Carnice-V2-27b — MLX mixed_3_6 (recommended)

MLX-format quantization of kai-os/Carnice-V2-27b — a Hermes-style SFT of Qwen3.6-27B for agentic workloads — converted for fast Apple Silicon inference.

This is the recommended default of three published variants: smallest, fastest, and quality on par with naive 4-bit on agent tasks.

Quantization


Recipe	`mixed_3_6` mixed-bit (critical layers at 6-bit, others at 3-bit)
Effective bits/weight	3.97
Group size	64
Disk size	~12 GB (3 shards)
Source	`kai-os/Carnice-V2-27b` (BF16 safetensors)

Conversion command (mlx-lm 0.31.3):

mlx_lm.convert \
  --hf-path kai-os/Carnice-V2-27b \
  --mlx-path Carnice-V2-27b-MLX-mixed_3_6 \
  -q --quant-predicate mixed_3_6

Performance — Apple M4 Pro 48 GB, 16 GPU cores

7-prompt agent benchmark suite, --no-thinking mode (Carnice's default for agent loops):

Format	Wall-clock total	Avg tok/s	Output tokens
Carnice Q5_K_M (llama.cpp)	157.4s	9.1	1297
Carnice MLX 4-bit naive	91.1s	17.3	1192
Carnice MLX mixed_3_6 (this)	77.7s (-51%)	17.0	1056
Carnice MLX 6-bit	108.7s	11.0	1007

~51% faster wall-clock than the GGUF Q5_K_M on the same hardware. Per-token throughput ~1.9× the llama.cpp baseline. Quality matches or exceeds naive 4-bit on agent tasks (more complete tool-selection responses, correct severity classification on triage, well-formed JSON).

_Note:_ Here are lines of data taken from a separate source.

import Mathlib
import HarnessLib
import Summits.NavierStokesRegularity.NavierStokesRegularity.Theorems.HalfSpaceWindowDoorCirculationCarryingRigidityGaussExtremalInvariant

/-!
# Route `HalfSpaceWindowDoor`, crux `CirculationCarryingRigidity` (stmt-NavierStokesRegularity-25311) —
# census row: the CONE stratum of Lei–Ren–Tian in the TIME-ONLY class, below the explicit threshold `C(1+K) < 1`

LEAD ns-hsw-p1 g9 (cell pub-ns-dss), `--supports stmt-NavierStokesRegularity-25311 --as helper`; first consumer of the tool
`…GaussExtremalInvariant` (line `blowdown`, card `Cruxes/CirculationCarryingRigidity/Lines/blowdown.md`).

Lei–Ren–Tian (arXiv:2501.08976, Thm 1.1 / Remark 1.2) prove regularity of suitable weak solutions whose vorticity directions stay in a
DOUBLE CONE `|ω_h| ≤ K|ω₃|` (about high-vorticity regions); their Remark 1.3 records the half-space case `ω₃ ≥ 0` (opening angle `π`)
as open — this is W6 (`HemisphereLiouvilleE3`) for the door class.  Their flux-decay iteration (§4) needs the local energy near the apex
(`sup_{Q(r)} Γ < ∞`), which the TIME-ONLY door class `‖v(t)‖_∞ ≤ C/√(−t)` does not supply; in the tree the cone stratum is dead only in
the axis-Type-I and space–time Type-I sub-classes (`…TiltDominatedLiouville`, `…PointwiseConeLiouville`, `…AxisTypeILiouville`).

THIS FILE (time-only class, no space decay, no local energy): the SINGLE cone `‖ω_h‖ ≤ K·ω₃` (vortex lines everywhere at slope `≥ 1/K`
against the horizontal) is a backward-shift / zoom invariant, F3-closed property, so it is carried by the ONE Gaussian-extremal profile `W`
of `…GaussExtremalInvariant`; there the tilting package of `…GaussExtremalJoint` pins the Gaussian TILTING moment from below,
`(2 − 2C)·M₀ ≤ 𝒯 = ∫G₁(x_h·ω_h)u₃`, while the cone and the horizontal Hessian moment `∫G₁|x_h|²ω₃ ≤ 4M₀` bound it from above,
`𝒯 ≤ K·C·∫G₁‖x_h‖ω₃ ≤ 2KC·M₀` (`‖x_h‖ ≤ ‖x_h‖²/4 + 1`).  Hence `1 ≤ C(1 + K)` for every enemy:

* `inner_curl_e3_eq_zero_of_cone` — door class (constant `C`) + `‖ω_h‖ ≤ Kω₃` everywhere + `C(1+K) < 1` ⇒ poloidal;
* `curl_eq_zero_of_cone`, `eq_zero_of_cone`, `not_isBackwardSingularPoint_of_cone` — hence irrotational, hence `v ≡ 0` (one vorticity-free
  slice kills, `eq_zero_of_curl_parallel_slice`), hence the apex is not backward-singular;
* `eq_zero_of_vorticity_cone` — the same under LRT's spelling `‖ω‖ ≤ K'·ω₃` (`K = K'`).

An EXPLICIT, non-perturbative smallness threshold depending only on the opening of the cone (the tree's unconditional small-data Liouville
`…ForwardSmallness` has an implicit `ε`); for `C(1+K) ≥ 1` the cone stratum of the time-only class stays open (the honest limit of the
blowdown line: no lower bound on `M₀`).  WHAT THIS IS NOT: not a statement about Navier–Stokes regularity; door statements concern HYPOTHETICAL
blow-up profiles (KNSS ancient mild solutions).  No item is closed by this file.
-/

noncomputable section

-- the summit and its single sub-problem share the name (CONVENTIONS §1), as in every Theorems file
set_option linter.dupNamespace false

namespace Summit.NavierStokesRegularity.NavierStokesRegularity.Theorems.HalfSpaceWindowDoorCirculationCarryingRigidityGaussExtremalCone

open MeasureTheory Set Function Filter Topology
open scoped RealInnerProductSpace InnerProductSpace
open Literature.Analysis Literature.Analysis.FluidPDE Literature.Analysis.UnboundedOperators
open Summit.NavierStokesRegularity.NavierStokesRegularity.Theses.HalfSpaceWindowDoor
open Summit.NavierStokesRegularity.NavierStokesRegularity.Theorems.HalfSpaceWindowDoorCirculationCarryingRigidityDefs
open Summit.NavierStokesRegularity.NavierStokesRegularity.Theorems.HalfSpaceWindowDoorCirculationCarryingRigidityGaussKernel
  (inner_e3_apply)
open Summit.NavierStokesRegularity.NavierStokesRegularity.Theorems.HalfSpaceWindowDoorCirculationCarryingRigidityGaussExtremalConditions
  (omega3_continuous_bounded)
open Summit.NavierStokesRegularity.NavierStokesRegularity.Theorems.HalfSpaceWindowDoorCirculationCarryingRigidityGaussExtremalTilting
  (slice_components abs_horiz_dot_le_two)
open Summit.NavierStokesRegularity.NavierStokesRegularity.Theorems.HalfSpaceWindowDoorCirculationCarryingRigidityHorizontalVorticityFloor
  (tendsto_curl_of_tendsto_fderiv eq_zero_of_curl_parallel_slice eq_smul_e3_of_apply_eq_zero)
open Summit.NavierStokesRegularity.NavierStokesRegularity.Theorems.PoloidalWindowDoorPoloidalWindowRigidityWindow
  (isTypeIAncientMild_of_class)
open Summit.NavierStokesRegularity.NavierStokesRegularity.Theorems.HalfSpaceWindowDoorCirculationCarryingRigidityGaussExtremalInvariant
  (inner_curl_e3_eq_zero_of_invariant_joint)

Benchmarks were also re-run with conciseness preserved — the chat template's enable_thinking: false flag must be propagated through the request (see Usage). Without it, output token counts approximately double and the wall-clock advantage is lost.

Quality (wikitext-2 perplexity)

Variant	seq 256	seq 1024
naive 4-bit	4.949 ± 0.092	3.985 ± 0.036
mixed_3_6 (this)	5.147 ± 0.097	4.073 ± 0.038
6-bit	4.881 ± 0.091	(not measured)

Evaluated with mlx_lm.perplexity --num-samples 64 --batch-size 1 --sequence-length {256,1024}. The 6-bit variant could not be measured at sequence length 1024 on M4 Pro 48 GB — its larger memory footprint plus the 1024-token KV cache exceeds the available unified memory. Numbers are comparable across rows within each column. Do not compare to externally-reported wikitext-2 perplexities without matching settings.

mixed_3_6's slightly higher perplexity than naive 4-bit at both context lengths is the expected tradeoff for its lower bits/weight (3.97 vs 4.50). The gap is preserved at longer context, indicating the lower-bit recipe does not introduce hidden long-range degradation. On the 7-prompt agent benchmark, mixed_3_6 produced more complete responses on tool selection and equivalent-or-better severity classification, so the perplexity gap did not translate into observable agent-task degradation on the prompts tested.

Usage

`mlx_lm` (Python)

from mlx_lm import load, generate

model, tokenizer = load("Tranquil-Flow/Carnice-V2-27b-MLX-mixed_3_6")
prompt = tokenizer.apply_chat_template(
    [{"role": "user", "content": "Hello"}],
    add_generation_prompt=True,
    enable_thinking=False,        # important for agent-style use
    tokenize=False,
)
print(generate(model, tokenizer, prompt, max_tokens=200))

`mlx_lm.server` (OpenAI-compatible)

mlx_lm.server --model Tranquil-Flow/Carnice-V2-27b-MLX-mixed_3_6 \
  --host 127.0.0.1 --port 8080 \
  --temp 0.6 --top-p 0.95 --top-k 20

When sending requests, include chat_template_kwargs to disable thinking:

{
  "model": "...",
  "messages": [...],
  "chat_template_kwargs": {"enable_thinking": false}
}

LM Studio

LM Studio's MLX runtime should load this directly via the search-and-download flow.

Hermes Agent / other agent harnesses

If you're driving this model from an agent harness, make sure the harness propagates chat_template_kwargs.enable_thinking: false to mlx_lm.server. Without it the model emits a hidden <think>...</think> block on every turn — roughly ~200 tokens of latency that's invisible to the caller.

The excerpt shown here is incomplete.